WORK REQUEST: Write out exactly the lines from the first line of the records below through the line that contains "with the single", and stop there.

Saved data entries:
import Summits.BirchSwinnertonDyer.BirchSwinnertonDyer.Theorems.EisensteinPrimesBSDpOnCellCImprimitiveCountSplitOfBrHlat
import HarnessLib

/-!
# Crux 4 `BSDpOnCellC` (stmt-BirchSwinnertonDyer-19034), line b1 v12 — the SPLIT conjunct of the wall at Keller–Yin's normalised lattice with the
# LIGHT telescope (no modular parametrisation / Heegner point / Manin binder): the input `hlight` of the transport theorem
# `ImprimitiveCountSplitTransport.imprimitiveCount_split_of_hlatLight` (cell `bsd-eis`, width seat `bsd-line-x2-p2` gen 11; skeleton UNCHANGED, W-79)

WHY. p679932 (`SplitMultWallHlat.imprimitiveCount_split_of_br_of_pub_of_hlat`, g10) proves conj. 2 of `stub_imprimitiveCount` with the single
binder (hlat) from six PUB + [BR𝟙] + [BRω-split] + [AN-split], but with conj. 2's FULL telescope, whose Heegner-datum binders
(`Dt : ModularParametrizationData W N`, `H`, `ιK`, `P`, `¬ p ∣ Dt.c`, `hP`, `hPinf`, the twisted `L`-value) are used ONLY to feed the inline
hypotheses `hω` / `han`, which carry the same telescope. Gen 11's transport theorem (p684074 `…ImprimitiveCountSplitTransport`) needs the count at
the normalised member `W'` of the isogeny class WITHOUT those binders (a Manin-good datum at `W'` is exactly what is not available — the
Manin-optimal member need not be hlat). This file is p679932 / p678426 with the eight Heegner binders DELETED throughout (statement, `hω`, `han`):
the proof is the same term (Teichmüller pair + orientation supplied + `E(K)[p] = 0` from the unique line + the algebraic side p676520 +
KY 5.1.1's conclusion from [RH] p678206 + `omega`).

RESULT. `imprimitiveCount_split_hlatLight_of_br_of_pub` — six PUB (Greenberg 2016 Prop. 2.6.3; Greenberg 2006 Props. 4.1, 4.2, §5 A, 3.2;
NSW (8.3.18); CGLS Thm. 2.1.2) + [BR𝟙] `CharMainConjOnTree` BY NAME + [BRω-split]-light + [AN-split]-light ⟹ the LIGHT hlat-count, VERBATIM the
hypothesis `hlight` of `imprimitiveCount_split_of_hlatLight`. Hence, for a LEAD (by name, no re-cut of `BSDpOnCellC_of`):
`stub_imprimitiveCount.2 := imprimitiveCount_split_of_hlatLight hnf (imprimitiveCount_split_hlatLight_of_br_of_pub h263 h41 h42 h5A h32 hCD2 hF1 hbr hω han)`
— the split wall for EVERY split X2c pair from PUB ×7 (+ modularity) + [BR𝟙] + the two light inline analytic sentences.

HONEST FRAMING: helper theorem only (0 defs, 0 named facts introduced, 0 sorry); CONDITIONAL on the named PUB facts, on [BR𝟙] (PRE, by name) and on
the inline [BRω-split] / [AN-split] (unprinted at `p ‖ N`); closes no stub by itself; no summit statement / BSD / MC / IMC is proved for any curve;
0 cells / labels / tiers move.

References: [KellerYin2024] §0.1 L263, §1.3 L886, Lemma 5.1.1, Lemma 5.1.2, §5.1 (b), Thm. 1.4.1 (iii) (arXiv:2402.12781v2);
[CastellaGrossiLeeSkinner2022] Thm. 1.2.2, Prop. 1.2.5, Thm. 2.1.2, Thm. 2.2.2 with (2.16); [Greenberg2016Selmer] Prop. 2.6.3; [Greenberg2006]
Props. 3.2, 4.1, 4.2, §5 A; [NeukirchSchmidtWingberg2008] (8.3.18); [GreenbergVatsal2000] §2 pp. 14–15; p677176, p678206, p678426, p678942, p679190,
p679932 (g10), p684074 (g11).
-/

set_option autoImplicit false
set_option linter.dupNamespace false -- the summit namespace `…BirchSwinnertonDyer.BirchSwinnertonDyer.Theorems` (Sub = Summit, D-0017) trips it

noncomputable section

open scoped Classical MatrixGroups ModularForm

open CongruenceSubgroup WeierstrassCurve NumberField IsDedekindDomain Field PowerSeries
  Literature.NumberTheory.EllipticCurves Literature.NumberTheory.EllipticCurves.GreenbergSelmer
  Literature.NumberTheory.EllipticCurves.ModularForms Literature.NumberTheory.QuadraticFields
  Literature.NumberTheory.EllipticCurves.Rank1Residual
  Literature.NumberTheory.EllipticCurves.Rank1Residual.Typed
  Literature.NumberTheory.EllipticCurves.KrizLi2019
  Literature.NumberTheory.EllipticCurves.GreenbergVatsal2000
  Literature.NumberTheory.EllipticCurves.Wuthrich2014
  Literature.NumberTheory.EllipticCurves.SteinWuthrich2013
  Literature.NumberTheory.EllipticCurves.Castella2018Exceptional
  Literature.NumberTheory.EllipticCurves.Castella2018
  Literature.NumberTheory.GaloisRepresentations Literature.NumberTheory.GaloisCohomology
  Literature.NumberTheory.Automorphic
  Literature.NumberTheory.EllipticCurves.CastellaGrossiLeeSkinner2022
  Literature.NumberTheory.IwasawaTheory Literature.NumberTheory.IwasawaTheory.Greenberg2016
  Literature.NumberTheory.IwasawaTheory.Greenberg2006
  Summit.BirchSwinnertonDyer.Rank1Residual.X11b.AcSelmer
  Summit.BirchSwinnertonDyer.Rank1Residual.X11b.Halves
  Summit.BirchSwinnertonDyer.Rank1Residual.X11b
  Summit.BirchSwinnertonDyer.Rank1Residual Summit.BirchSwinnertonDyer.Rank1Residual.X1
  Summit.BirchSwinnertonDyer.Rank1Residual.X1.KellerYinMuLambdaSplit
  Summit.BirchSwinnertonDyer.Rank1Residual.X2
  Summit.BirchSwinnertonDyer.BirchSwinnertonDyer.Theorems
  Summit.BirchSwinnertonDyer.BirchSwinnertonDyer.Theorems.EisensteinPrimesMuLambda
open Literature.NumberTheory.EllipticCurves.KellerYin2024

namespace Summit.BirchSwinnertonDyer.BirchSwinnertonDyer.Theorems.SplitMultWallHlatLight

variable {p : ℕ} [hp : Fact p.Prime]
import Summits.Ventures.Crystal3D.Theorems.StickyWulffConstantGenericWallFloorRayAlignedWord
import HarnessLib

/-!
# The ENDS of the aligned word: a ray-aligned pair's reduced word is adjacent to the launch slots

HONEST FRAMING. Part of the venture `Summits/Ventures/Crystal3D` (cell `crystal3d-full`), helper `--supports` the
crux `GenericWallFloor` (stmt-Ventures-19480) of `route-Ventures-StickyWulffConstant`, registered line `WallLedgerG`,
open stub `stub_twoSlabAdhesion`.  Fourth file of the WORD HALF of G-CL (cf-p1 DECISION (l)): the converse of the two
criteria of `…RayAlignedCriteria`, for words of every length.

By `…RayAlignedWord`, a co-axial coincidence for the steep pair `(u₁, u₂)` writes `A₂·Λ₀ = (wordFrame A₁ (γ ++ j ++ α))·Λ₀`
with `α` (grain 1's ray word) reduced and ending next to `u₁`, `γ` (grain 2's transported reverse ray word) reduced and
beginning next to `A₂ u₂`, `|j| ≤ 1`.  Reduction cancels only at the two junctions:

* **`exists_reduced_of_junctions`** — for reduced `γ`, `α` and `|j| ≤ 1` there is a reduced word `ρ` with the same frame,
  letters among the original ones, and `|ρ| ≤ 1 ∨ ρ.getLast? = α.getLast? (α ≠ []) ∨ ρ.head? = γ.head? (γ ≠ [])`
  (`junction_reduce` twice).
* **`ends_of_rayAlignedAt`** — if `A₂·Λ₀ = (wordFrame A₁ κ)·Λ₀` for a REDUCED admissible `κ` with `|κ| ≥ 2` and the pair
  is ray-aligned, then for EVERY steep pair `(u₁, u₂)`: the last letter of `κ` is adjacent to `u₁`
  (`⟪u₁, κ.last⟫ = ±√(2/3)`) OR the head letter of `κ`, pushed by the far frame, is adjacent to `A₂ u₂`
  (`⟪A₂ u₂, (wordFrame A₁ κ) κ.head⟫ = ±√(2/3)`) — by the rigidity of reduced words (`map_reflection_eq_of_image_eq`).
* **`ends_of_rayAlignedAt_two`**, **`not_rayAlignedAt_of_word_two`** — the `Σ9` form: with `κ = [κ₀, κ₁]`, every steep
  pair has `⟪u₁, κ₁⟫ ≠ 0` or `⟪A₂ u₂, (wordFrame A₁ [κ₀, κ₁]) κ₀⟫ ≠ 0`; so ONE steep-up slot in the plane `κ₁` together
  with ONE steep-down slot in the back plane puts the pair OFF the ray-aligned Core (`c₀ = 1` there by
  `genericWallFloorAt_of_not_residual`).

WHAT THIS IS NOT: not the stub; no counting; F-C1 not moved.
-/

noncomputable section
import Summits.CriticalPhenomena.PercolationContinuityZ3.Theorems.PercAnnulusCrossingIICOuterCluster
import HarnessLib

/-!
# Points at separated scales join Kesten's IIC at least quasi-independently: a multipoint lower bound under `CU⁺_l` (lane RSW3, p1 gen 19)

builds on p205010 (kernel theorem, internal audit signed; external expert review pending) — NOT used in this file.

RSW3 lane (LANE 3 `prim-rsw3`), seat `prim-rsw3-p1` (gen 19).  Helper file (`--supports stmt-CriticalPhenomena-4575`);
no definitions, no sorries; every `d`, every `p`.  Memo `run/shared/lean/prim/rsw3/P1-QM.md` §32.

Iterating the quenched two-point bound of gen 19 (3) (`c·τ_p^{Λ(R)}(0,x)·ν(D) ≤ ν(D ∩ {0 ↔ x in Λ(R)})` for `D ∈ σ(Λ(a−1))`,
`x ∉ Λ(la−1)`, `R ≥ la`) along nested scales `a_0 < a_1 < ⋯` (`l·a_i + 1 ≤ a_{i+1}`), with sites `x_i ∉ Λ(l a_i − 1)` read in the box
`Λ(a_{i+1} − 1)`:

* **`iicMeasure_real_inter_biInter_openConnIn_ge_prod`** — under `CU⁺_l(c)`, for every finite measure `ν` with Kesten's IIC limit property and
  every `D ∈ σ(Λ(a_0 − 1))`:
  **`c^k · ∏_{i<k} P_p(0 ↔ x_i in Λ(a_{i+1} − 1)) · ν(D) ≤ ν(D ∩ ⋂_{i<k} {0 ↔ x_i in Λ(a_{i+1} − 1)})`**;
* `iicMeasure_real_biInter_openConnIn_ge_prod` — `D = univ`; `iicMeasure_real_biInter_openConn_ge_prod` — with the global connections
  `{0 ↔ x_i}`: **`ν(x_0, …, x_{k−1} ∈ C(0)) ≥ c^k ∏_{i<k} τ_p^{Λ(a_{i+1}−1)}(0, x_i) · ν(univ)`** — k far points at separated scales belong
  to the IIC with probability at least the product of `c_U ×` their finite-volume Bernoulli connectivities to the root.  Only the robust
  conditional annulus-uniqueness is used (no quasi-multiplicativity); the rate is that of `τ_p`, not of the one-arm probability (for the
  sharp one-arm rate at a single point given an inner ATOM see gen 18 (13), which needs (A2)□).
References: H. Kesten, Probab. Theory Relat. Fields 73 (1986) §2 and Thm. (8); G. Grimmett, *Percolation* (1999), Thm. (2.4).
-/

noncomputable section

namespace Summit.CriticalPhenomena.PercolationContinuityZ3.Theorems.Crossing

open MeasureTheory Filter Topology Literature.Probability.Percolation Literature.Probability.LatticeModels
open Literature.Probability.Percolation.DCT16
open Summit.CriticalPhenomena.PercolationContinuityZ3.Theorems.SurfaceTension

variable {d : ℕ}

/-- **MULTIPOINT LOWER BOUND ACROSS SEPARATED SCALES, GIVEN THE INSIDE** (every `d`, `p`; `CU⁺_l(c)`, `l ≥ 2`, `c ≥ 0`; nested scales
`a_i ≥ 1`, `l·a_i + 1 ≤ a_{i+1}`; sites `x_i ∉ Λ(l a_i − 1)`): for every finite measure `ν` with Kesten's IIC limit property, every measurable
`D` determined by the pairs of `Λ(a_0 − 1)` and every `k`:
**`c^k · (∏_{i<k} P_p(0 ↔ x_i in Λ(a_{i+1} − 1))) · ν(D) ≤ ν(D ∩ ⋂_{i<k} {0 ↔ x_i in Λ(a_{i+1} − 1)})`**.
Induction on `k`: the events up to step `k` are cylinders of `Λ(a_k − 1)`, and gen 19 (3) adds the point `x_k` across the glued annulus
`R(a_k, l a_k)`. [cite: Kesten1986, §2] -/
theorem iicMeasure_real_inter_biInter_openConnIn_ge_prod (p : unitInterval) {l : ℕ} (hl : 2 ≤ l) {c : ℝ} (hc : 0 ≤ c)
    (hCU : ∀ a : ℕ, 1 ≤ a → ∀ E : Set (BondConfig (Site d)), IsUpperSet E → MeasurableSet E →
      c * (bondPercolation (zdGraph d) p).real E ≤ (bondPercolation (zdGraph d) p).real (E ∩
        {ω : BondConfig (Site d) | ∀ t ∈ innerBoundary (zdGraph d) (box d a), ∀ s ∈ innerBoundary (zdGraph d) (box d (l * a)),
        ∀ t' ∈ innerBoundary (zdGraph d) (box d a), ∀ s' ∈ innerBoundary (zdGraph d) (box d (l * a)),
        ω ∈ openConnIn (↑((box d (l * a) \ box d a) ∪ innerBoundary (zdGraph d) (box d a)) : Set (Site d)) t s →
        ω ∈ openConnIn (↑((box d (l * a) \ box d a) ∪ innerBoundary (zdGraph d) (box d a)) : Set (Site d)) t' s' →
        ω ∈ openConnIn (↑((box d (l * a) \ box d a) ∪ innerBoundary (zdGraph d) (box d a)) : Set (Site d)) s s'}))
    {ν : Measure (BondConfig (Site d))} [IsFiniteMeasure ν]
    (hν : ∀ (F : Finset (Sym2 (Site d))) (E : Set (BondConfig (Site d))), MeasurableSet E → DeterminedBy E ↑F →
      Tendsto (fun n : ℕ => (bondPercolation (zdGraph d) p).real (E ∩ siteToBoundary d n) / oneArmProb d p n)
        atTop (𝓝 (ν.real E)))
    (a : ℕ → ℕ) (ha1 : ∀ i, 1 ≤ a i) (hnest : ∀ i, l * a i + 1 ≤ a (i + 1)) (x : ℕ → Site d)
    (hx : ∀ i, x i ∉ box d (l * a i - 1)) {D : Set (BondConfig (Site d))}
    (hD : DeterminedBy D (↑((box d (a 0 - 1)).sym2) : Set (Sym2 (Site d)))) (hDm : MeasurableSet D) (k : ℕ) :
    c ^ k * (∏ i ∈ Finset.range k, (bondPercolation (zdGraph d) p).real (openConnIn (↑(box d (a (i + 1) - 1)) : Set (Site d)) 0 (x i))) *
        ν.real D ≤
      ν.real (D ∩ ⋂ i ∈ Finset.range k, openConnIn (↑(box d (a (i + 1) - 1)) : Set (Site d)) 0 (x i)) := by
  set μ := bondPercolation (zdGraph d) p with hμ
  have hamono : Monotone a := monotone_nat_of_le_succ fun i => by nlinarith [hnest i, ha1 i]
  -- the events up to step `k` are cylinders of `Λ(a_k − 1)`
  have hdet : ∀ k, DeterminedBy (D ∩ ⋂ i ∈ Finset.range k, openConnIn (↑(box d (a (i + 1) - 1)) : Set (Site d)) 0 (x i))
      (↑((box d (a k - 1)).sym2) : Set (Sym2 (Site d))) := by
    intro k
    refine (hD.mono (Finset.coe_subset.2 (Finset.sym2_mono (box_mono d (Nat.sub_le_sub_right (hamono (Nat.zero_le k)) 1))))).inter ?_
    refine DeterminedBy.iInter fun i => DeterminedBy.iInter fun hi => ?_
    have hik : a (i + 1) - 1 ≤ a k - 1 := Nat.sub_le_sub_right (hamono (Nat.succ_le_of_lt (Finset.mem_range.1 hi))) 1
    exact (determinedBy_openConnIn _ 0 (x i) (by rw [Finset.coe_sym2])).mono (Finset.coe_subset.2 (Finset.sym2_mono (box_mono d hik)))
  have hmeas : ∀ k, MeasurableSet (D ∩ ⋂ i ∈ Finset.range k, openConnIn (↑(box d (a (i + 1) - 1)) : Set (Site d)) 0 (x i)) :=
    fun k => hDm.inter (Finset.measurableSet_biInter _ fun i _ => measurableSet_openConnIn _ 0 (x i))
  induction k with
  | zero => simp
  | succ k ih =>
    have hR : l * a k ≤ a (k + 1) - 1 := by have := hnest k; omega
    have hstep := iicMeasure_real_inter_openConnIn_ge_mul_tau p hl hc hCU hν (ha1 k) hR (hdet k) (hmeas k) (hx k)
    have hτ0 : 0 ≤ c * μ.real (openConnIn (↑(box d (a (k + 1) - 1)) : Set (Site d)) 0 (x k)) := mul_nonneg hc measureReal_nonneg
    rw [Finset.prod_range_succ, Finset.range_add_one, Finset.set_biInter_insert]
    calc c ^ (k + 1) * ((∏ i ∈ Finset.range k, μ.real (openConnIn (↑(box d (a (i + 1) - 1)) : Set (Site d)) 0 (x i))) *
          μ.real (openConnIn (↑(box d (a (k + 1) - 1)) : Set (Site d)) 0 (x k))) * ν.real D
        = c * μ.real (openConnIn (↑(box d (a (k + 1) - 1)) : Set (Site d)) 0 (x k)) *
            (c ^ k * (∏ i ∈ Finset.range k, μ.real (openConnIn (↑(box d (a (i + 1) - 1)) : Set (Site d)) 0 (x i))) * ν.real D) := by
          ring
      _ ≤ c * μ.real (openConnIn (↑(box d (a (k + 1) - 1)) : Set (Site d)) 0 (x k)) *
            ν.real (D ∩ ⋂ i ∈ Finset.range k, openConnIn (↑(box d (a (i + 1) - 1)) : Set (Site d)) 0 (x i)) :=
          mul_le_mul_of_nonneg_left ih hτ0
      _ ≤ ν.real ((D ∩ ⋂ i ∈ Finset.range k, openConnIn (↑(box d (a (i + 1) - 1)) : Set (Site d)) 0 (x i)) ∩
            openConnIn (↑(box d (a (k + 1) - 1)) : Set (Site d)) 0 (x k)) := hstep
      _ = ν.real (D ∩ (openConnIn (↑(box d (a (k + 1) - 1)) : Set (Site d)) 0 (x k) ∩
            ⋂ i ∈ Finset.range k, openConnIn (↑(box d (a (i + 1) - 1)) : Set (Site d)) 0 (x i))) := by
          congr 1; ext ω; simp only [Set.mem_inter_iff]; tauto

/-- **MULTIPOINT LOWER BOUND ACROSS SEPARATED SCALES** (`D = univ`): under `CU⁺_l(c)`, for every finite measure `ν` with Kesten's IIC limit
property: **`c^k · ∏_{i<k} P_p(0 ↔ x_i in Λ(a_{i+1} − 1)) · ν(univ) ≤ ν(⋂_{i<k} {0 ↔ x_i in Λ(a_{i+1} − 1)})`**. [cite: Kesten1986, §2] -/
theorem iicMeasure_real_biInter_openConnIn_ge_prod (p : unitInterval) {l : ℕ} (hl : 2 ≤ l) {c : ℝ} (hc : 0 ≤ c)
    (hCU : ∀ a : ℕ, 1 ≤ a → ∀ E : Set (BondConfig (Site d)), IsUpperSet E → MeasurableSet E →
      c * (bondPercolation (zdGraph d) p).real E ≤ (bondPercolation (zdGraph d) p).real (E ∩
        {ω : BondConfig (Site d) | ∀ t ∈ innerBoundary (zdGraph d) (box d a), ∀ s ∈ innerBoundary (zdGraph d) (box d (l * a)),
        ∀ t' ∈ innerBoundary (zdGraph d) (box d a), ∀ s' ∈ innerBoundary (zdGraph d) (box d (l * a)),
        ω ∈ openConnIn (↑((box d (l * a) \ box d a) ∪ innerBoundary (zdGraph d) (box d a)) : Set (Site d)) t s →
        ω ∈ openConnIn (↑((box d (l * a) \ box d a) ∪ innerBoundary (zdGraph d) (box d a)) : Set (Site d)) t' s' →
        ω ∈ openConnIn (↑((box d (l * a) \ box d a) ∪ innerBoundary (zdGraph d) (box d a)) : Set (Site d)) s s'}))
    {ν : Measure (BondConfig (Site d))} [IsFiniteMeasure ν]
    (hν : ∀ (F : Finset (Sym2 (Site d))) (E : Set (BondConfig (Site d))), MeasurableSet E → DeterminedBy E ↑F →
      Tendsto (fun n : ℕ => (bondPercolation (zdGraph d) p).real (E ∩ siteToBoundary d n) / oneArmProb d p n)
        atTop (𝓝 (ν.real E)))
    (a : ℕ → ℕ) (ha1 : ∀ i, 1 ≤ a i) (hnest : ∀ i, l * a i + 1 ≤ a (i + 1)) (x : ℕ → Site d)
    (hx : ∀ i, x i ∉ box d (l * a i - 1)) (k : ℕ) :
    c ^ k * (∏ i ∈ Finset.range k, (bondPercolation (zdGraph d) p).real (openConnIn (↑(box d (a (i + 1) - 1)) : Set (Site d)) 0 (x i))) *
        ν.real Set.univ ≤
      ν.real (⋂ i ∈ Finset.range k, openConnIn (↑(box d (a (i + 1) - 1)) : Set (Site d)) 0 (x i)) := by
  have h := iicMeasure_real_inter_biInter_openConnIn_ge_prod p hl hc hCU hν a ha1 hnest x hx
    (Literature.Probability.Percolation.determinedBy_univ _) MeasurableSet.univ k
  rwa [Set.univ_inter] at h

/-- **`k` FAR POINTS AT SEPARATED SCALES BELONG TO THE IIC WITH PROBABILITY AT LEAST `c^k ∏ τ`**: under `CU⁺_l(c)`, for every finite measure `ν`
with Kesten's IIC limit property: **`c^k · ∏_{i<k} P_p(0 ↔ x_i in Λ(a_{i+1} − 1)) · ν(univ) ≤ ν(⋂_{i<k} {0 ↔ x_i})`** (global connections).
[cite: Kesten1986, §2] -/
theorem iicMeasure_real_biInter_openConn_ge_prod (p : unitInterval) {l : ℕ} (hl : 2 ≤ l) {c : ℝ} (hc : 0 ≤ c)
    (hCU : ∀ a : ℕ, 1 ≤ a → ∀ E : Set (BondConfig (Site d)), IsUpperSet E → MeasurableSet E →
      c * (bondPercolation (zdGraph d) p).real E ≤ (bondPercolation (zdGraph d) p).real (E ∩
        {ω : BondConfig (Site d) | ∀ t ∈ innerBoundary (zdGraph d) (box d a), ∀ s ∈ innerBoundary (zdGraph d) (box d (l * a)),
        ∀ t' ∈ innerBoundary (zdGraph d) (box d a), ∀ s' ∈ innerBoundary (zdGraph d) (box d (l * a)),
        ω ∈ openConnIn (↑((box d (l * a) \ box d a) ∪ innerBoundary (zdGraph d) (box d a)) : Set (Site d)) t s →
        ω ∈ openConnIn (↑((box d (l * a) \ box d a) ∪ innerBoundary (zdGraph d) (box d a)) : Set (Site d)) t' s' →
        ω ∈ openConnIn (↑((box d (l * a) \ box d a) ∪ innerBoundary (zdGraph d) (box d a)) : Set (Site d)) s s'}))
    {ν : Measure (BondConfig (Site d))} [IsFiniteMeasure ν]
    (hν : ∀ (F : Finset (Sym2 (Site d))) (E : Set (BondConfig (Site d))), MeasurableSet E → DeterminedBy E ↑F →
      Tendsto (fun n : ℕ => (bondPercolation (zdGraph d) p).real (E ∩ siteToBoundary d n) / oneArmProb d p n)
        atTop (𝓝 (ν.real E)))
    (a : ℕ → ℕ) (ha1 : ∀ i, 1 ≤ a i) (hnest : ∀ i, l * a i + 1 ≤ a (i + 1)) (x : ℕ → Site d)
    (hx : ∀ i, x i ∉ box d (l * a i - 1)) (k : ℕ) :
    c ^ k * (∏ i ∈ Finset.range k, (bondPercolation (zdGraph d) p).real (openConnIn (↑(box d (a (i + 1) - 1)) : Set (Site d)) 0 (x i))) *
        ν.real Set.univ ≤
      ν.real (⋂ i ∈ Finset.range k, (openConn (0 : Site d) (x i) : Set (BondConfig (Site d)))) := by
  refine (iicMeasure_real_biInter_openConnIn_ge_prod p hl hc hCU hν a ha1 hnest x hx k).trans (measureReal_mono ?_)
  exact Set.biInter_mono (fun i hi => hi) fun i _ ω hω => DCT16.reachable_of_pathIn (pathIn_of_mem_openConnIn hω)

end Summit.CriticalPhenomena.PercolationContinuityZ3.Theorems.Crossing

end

WRITTEN ANSWER:
import Summits.BirchSwinnertonDyer.BirchSwinnertonDyer.Theorems.EisensteinPrimesBSDpOnCellCImprimitiveCountSplitOfBrHlat
import HarnessLib

/-!
# Crux 4 `BSDpOnCellC` (stmt-BirchSwinnertonDyer-19034), line b1 v12 — the SPLIT conjunct of the wall at Keller–Yin's normalised lattice with the
# LIGHT telescope (no modular parametrisation / Heegner point / Manin binder): the input `hlight` of the transport theorem
# `ImprimitiveCountSplitTransport.imprimitiveCount_split_of_hlatLight` (cell `bsd-eis`, width seat `bsd-line-x2-p2` gen 11; skeleton UNCHANGED, W-79)

WHY. p679932 (`SplitMultWallHlat.imprimitiveCount_split_of_br_of_pub_of_hlat`, g10) proves conj. 2 of `stub_imprimitiveCount` with the single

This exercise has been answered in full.